A liquid crystal panel was manufactured using a glass substrate having a thickness of 0.7 mm. After forming irregularities on the substrate (the side opposite to the liquid crystal electrodes) on the back side of the liquid crystal panel by etching, Al was deposited to form a cell. For comparison, a cell was prepared in which the glass substrate was etched under the same conditions on the outside of the liquid crystal panel under the same conditions to form irregularities, and then a reflective plate formed with Al was bonded thereto. In the liquid crystal cell according to the present invention, the reflection intensity at the time of white display was about 5% higher than that of the cell of the comparative example.

Example 2 A substrate having the same resolution as that of Example 1 was used, and a substrate on the side to be observed by a user was a glass substrate having a thickness of 0.7 mm. A liquid crystal cell was prepared. First, using a mold, after forming irregularities on the substrate (the opposite side to the liquid crystal electrode) on the back side of the liquid crystal panel, an electrode pattern for driving the liquid crystal was formed on the PC, and Al was formed on the opposite side. A reflective layer was provided. For comparison, the two substrates constituting the liquid crystal cell have a thickness of 0.7 m.
Using a glass substrate having a thickness of m, similar irregularities were formed on the back surface by etching, and then a film was formed by using Al as a reflective layer. As a result of the comparison, the reflection intensity at the time of white display hardly changed, but the number of double images using a PC substrate was extremely small.

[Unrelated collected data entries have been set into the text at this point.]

import Summits.QuantumFields.YangMills.Theorems.UnitScaleTiltHalvingStubOfHP1Room
import Summits.QuantumFields.YangMills.Theorems.UnitScaleTiltHalvingStepOfPillarsCERowsStatGrowth
import HarnessLib

/-!
# Route `UnitScaleTilt`, crux K1 child «MinimiserStabilityRegPr» (stmt-QuantumFields-19200), registered stub `stub_halvingStep` (v10 `BirthV10`) —
# **LEAD-H g6 SMALL-`Cr` EXIT (prefix «ρ4» = ρ3 + `4 < Cr`): THE ONE-HYPOTHESIS H DOOR** — `stub_halvingStep_of_hP1roomρ4 (hP1roomρ4) : <BirthV10.stub_halvingStep
# VERBATIM>`, the byte-twin of ✓`HalvingStubOfHP1RoomRho3.stub_halvingStep_of_hP1roomρ3` (LEAD-H g5, RULING L-11 v3) whose displayed text `hP1roomρ4` carries ONE more
# antecedent, `4 < Cr →` right after `0 < Cr →`.  The door pays nothing: at its only instantiation site (§1, ✓p653154 :276) `Cr := 4C′B₀B₃` with `8 ≤ Cr` already in
# hand (`hCr8`), so `hCr4 : 4 < Cr` — which ✓p653154 proved two lines LATER for the stub's `4 < B₃` — is simply moved before the call and handed over.
# WHY the suppliers want it (LEAD-H LOCATE-H42-TOP §2 (ii), bus 20:54Z WORD 2 (3)): the ε₁-route of the top-level (1.42) row closes `H42L` at
# `t := 2·d(M′+ρ′)·ε₁` (✓`HalvingHSiteTopH42Datum.htop_of_knitGauge`) under the windows `6(M′+ρ′)ε₁ < 6Lα₁ − C·α₂²`, `6(M′+ρ′)ε₁ ≤ 1`; the member prefix gives
# `Cr·ε₁ ≤ ε₀`, so `4 < Cr ⇒ ε₁ ≤ ε₀∕4` and both are window arithmetic, whereas `0 < Cr` alone bounds nothing.

Cell `ym3-torus` (HUMAN RULING D-0037, YM ladder rung R3 — YM₃ on T³ is a RUNG, not the Clay problem), width seat `ym-ust-19200-w5` gen 6 (LEAD-H g6).
`--supports stmt-QuantumFields-19200 --as helper`; count-neutral; def-free, 0 sorry, standard axioms.  `hP1roomρ4` is a HYPOTHESIS; nothing here claims the stub, the crux,
the rung or the mass gap; no summit statement is proved by this seat.
* §1 ★★ `roomHalvingStat_of_rows_rho4 (hP2) (hP1roomρ4) (hCEgrowth)` : ✓`roomHalvingStat_of_rows_rho3`'s conclusion VERBATIM — its proof VERBATIM with `hCr4` moved up.
* §2 ★★★ **`stub_halvingStep_of_hP1roomρ4 (hP1roomρ4) : <stub VERBATIM>`** — H-SMALL lift ✓`statLift`, P2 ✓`hP2_holds`, growth-exposed C_E ✓`ceRows_of_chart_stat_growth_room`
  discharged by name.  After this file and ✓`HalvingP1FlatPillarRoomOfSuppliersRho4.hP1roomρ4_of_suppliers` ∕ ✓`HalvingHSupURho4OfMemberPacks.hSupUρ4_of_memberPacks`:
  «stub ⟸ PACK₄(K−n=1) ∧ PACK₄(2≤K−n)» BY KERNEL — the chain the packs v2 (with `H42L` closed) feed.
INHABITABILITY (OWNER №9 (3)): `hP1roomρ4` is WEAKER than ✓p653154's `hP1roomρ3` (one more antecedent) — inhabited by ✓`hP1roomρ3_of_suppliers` already; door side — kernel.
HONEST SCOPE.  Assembly only (✓p653154 adapted by one binder); NOT a claim about the stub, the crux, the rung or the mass gap.

References: T. Bałaban, CMP **102** (1985) 277–309 [Balaban1985Variational] (111) p.294, (141)–(144) p.300, (152)–(168) pp.301–304, Prop. 8 p.304; CMP **99** (1985)
75–102 [Balaban1985RegularSpaces] Thm 2 p.83, (1.33)–(1.38) p.82, (1.65)–(1.66) p.87, (1.140) p.100.
-/

set_option autoImplicit false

Example 3 At the resolution of Example 1, irregularities were formed by etching on the side opposite to the side on which the electrodes were formed, and then substrates having a reflective layer before and after a photolithography step for an electrode pattern were manufactured. . Al was used as a reflective layer material.
After forming the reflective layer on both substrates, an inorganic coat layer was formed. As a result, in the substrate on which the reflection layer was formed before the photolithography step, the reflection layer was partially damaged by the etching solution. It is considered that the used protective coat did not provide sufficient protection against the etching solution. To solve this problem, it is necessary to take measures such as increasing the thickness of the protective coat or increasing the number of layers.

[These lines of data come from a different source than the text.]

set_option synthInstance.maxHeartbeats 400000 in
set_option maxHeartbeats 32000000 in
/-- **`stub_N3a_letter` FROM (N″)** — the same from a `𝒮(Fin n₀ → L⁺_v)`-valued Jacquet chart carrying the line action (the `hL` of §3
`thetaType_nonsplit_jacquetModule_of_chartLine`, token for token). One-token fold: `stub_N3a_letter := stubN3a_of_chartLine ‹(N″) FQN›`.
[cite: GelbartRogawski1991, §3.2 (3.2.1)–(3.2.3) p. 457] [cite: Kudla1986, Thm. 2.8] -/
theorem stubN3a_of_chartLine
    (hL : ∀ (L : Type) [Field L] [NumberField L] [IsCMField L]
      {n' : ℕ} (e₁ : Fin 3 × Fin 1 ≃ Fin n') (dV : Fin 3 → L) (hdV : ∀ i, IsCMField.complexConj L (dV i) = dV i) (hdV0 : ∀ i, dV i ≠ 0)
      {n₀ : ℕ} (e₀ : Fin 1 × Fin 1 ≃ Fin n₀)
      (μ : Literature.NumberTheory.Automorphic.IdeleClassGroup L →ₜ* Circle) (hμ : IsConjugateSymplectic L μ)
      (v : HeightOneSpectrum (𝓞 ↥(maximalRealSubfield L))),
        (∀ w : PlacesOver L v, IsCMField.complexConj L • w.1 = w.1) →
        ∀ (ε : (↥(maximalRealSubfield L))ˣ)
          (T : GL (Fin 3) (UnitaryGroup.LocalRing L v)) (a : UnitaryGroup.LocalRing L v) (ha : IsUnit a)
          (h : formCongr (conjLocal L (IsCMField.complexConj L) v) T ((Matrix.diagonal dV).map (algebraMap L (UnitaryGroup.LocalRing L v))) =
            a • (Matrix.of fun i j : Fin 3 => if i.val + j.val + 1 = 3 then (1 : L) else 0).map (algebraMap L (UnitaryGroup.LocalRing L v))),
          ∃ π : SchwartzBruhat (Fin n' → v.adicCompletion ↥(maximalRealSubfield L)) →ₗ[ℂ] SchwartzBruhat (Fin n₀ → v.adicCompletion ↥(maximalRealSubfield L)),
            Function.Surjective π ∧
            LinearMap.ker π = Representation.Coinvariants.ker
              ((((chiLocalSplittingsCM L e₁ dV hdV hdV0 (toHeckeCharacter L μ) ((isOscillatorChar_toHeckeCharacter_iff μ).mpr hμ) ε).omegaLoc v).comp
                ((localLineInl L (IsCMField.complexConj L) 3 e₁ (Matrix.diagonal dV) (JW (↥(maximalRealSubfield L)) L ε) v).comp
                  ((localPiEquiv L (IsCMField.complexConj L) 3 (Matrix.diagonal dV) v).symm.toMonoidHom.comp
                    (cmDatumLocalCongr L v T ha h).toMonoidHom))).comp (cmBorelTriple L 3 v).N.subtype) ∧
            ∀ (u : localPi L (IsCMField.complexConj L) 1 (JW (↥(maximalRealSubfield L)) L ε) v) (t : ↥(cmBorelTriple L 3 v).M),
              glDiagonal 3 (LocalRing L v) ![1, ((localDet (IsCMField.complexConj L) v
                (isUnit_iff_ne_zero.mpr (by rw [Matrix.det_fin_one]; exact JW_apply_ne_zero (↥(maximalRealSubfield L)) L ε))
                (localPiEquiv L (IsCMField.complexConj L) 1 (JW (↥(maximalRealSubfield L)) L ε) v u) :
                  ↥(normOneUnits (conjLocal L (IsCMField.complexConj L) v))) : (LocalRing L v)ˣ), 1] =
                ((t : ↥(unitaryGroupOfForm (conjLocal L (IsCMField.complexConj L) v) (cmLocalForm L 3 v))) : GL (Fin 3) (LocalRing L v)) →
              ∀ f : SchwartzBruhat (Fin n' → v.adicCompletion ↥(maximalRealSubfield L)),
                π ((chiLocalSplittingsCM L e₁ dV hdV hdV0 (toHeckeCharacter L μ) ((isOscillatorChar_toHeckeCharacter_iff μ).mpr hμ) ε).omegaLoc v
                  (((localLineInl L (IsCMField.complexConj L) 3 e₁ (Matrix.diagonal dV) (JW (↥(maximalRealSubfield L)) L ε) v).comp
                    ((localPiEquiv L (IsCMField.complexConj L) 3 (Matrix.diagonal dV) v).symm.toMonoidHom.comp
                      (cmDatumLocalCongr L v T ha h).toMonoidHom)) (t : ↥(unitaryGroupOfForm (conjLocal L (IsCMField.complexConj L) v) (cmLocalForm L 3 v)))) f) =
                lineWeilCM L e₀ (kernelLineCM dV) (complexConj_kernelLineCM dV hdV) (kernelLineCM_ne_zero dV hdV0) μ hμ ε v u (π f)) :
    ∀ (L : Type) [Field L] [NumberField L] [IsCMField L]
      {n' : ℕ} (e₁ : Fin 3 × Fin 1 ≃ Fin n') (dV : Fin 3 → L) (hdV : ∀ i, IsCMField.complexConj L (dV i) = dV i) (hdV0 : ∀ i, dV i ≠ 0)
      {n₀ : ℕ} (e₀ : Fin 1 × Fin 1 ≃ Fin n₀)
      (μ : Literature.NumberTheory.Automorphic.IdeleClassGroup L →ₜ* Circle) (hμ : IsConjugateSymplectic L μ)
      (χf : UnitaryGroup.finAdelicOne (↥(maximalRealSubfield L)) L (IsCMField.complexConj L) →* ℂˣ),
      Continuous χf → (∀ z, ‖((χf z : ℂˣ) : ℂ)‖ = 1) →
      ∀ (v : HeightOneSpectrum (𝓞 ↥(maximalRealSubfield L))),
        (∀ w : PlacesOver L v, IsCMField.complexConj L • w.1 = w.1) →
        ∀ (ε : (↥(maximalRealSubfield L))ˣ) (ψθ : ↥(normOneUnits (conjLocal L (IsCMField.complexConj L) v)) →* ℂˣ),
          IsThetaCenterChar L μ χf ε v ψθ →
          ∀ (T : GL (Fin 3) (UnitaryGroup.LocalRing L v)) (a : UnitaryGroup.LocalRing L v) (ha : IsUnit a)
            (h : formCongr (conjLocal L (IsCMField.complexConj L) v) T ((Matrix.diagonal dV).map (algebraMap L (UnitaryGroup.LocalRing L v))) =
              a • (Matrix.of fun i j : Fin 3 => if i.val + j.val + 1 = 3 then (1 : L) else 0).map (algebraMap L (UnitaryGroup.LocalRing L v))),
            Nonempty (((cmBorelTriple L 3 v).restrict (xThetaGqsCM L e₁ dV hdV hdV0 μ hμ χf ε v T ha h)).Coinvariants ≃ₗ[ℂ]
              ↥(weightSpace (lineWeilCM L e₀ (kernelLineCM dV) (complexConj_kernelLineCM dV hdV) (kernelLineCM_ne_zero dV hdV0) μ hμ ε v) id
                (fun u => ((ψθ (localDet (IsCMField.complexConj L) v
                  (isUnit_iff_ne_zero.mpr (by rw [Matrix.det_fin_one]; exact JW_apply_ne_zero (↥(maximalRealSubfield L)) L ε))
                  (localPiEquiv L (IsCMField.complexConj L) 1 (JW (↥(maximalRealSubfield L)) L ε) v u)) : ℂˣ) : ℂ)))) := by
  intro L _ _ _ n' e₁ dV hdV hdV0 n₀ e₀ μ hμ χf hc _ v hv ε ψθ hθ T a ha h
  obtain ⟨π, hπ, hker, hline⟩ := hL L e₁ dV hdV hdV0 e₀ μ hμ v hv ε T a ha h
  exact nonempty_jacquet_xThetaGqsCM_equiv_weightSpace_of_chartLine L e₁ dV hdV hdV0 e₀ μ hμ χf ε v hv hc ψθ hθ T ha h π hπ hker
    (LinearEquiv.refl ℂ _) hline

No change in the reflective layer was observed on the substrate on which the reflective layer was formed after the photolithography step. It was found that by forming the reflective layer after the photolithography step, the reliability and quality of the reflective layer could be improved and the cost could be reduced.

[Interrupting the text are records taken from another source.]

import Summits.Parity.BatemanHorn.Theses.IsogenyRedei

/-!
# Route IsogenyRedei — `Assembly` (item stmt-Parity-11589)

The assembly item of route IsogenyRedei reads

`SplitBlockJacobi → PencilSelmerDictionary → QuadraticOmegaParity → PolyMobiusTail →
 TypeIMainTerm → LambdaToCount → BatemanHorn`.

The route's deciding theorem `IsogenyRedei.closes : PolyMobiusTail → TypeIMainTerm →
LambdaToCount → BatemanHorn` is already kernel-checked in the route file (the
`Λ = −(μ·log) ∗ 1` bookkeeping, the split of the divisor sum at `∏ dᵢ ≤ x^{1−η}`, then
`IsEquivalent.add_isLittleO` and `LambdaToCount`).  The assembly only weakens it by the three
slice premises (`SplitBlockJacobi`, `PencilSelmerDictionary`, `QuadraticOmegaParity`), which are
discarded.  Honest shape, as recorded by the refuters on the item: the three slice cruxes are not
load-bearing for this implication; the deciding content of the route towards `BatemanHorn` is
`PolyMobiusTail` (stmt-Parity-0870) plus the theorem-grade glue 0873/0874.
-/

namespace Summit.Parity.BatemanHorn.Theorems

/-- **Assembly** (route IsogenyRedei, item stmt-Parity-11589):
`SplitBlockJacobi → PencilSelmerDictionary → QuadraticOmegaParity → PolyMobiusTail →
TypeIMainTerm → LambdaToCount → BatemanHorn`.  Proof: discard the first three premises and apply
the route's proved deciding theorem `IsogenyRedei.closes`. -/
theorem isogenyRedei_assembly_proof :
    Summit.Parity.BatemanHorn.Theses.IsogenyRedei.Assembly := by
  unfold Summit.Parity.BatemanHorn.Theses.IsogenyRedei.Assembly
  intro _ _ _ hTail hMain hCount
  exact Summit.Parity.BatemanHorn.Theses.IsogenyRedei.closes hTail hMain hCount

end Summit.Parity.BatemanHorn.Theorems
import Summits.HubbardSuperconductivity.HubbardSuperconductivity.Theorems.AnisotropyChordTransferFibre3FinXDEvalW

/-!
# Route `AnisotropyChord` / H0 rotor rung: FIN per-`L` SIDE-CONDITION cell facts, `L = 22` (GM₃ cells 34–34)

Kernel facts `sdCellAnyZ 22 (49/50) 20 la lb (c, bn, aD) = true` (regime clause `mHole ≥ 0 ∧ facMI·η·(aD + b/(2+cos θ)) < c` on the cell, or vacuity), g5's `xbEval` objects, `decide +kernel`.
Prover seat `hubbard-h0-rotor-p3` g7; helper for piece A = stmt-HubbardSuperconductivity-23918 of rung 19089 (`--supports`, helper class).
WHAT THIS IS NOT: nothing here proves superconductivity in the Hubbard model (rotor TARGET as worded stays FALSE, g15 verdict); kernel facts /
assembly for ONE conditional reduction at one `L`.
-/

set_option linter.dupNamespace false
set_option autoImplicit false

namespace Summit.HubbardSuperconductivity.HubbardSuperconductivity.Theorems.AnisotropyChord.Transfer.Fibre3

namespace FinXD

/-- side-condition cell `[256767510984747, 263186698759366]` of `L = 22` (`cert`). [folklore] -/
theorem sd22_34 : sdCellAnyZ 22 (49/50 : ℚ) 20 256767510984747 263186698759366 ((11/20 : ℚ), (12 : ℕ), (9/100 : ℚ)) = true := by (rw [← sdCellAnyZW_eq]; decide +kernel)

end FinXD

end Summit.HubbardSuperconductivity.HubbardSuperconductivity.Theorems.AnisotropyChord.Transfer.Fibre3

Example 4 At the resolution of Example 1, a PC was used for the substrate, and before and after the formation of the transparent electrode material, the pattern for the reflective layer was transferred onto the substrate by a mold. After the above steps, Al was used as the material of the reflective layer in the same manner as in Example 3, and a liquid crystal cell was manufactured by a normal manufacturing process. The operation was confirmed with the circuit configuration shown in FIG. In the cell where the pattern transfer was performed after the film formation of the transparent electrode material, there was a display defect considered to be a disconnection of the electrode. On the other hand, in the cell where the pattern was transferred before the formation of the transparent electrode material, no disconnection occurred in the electrode.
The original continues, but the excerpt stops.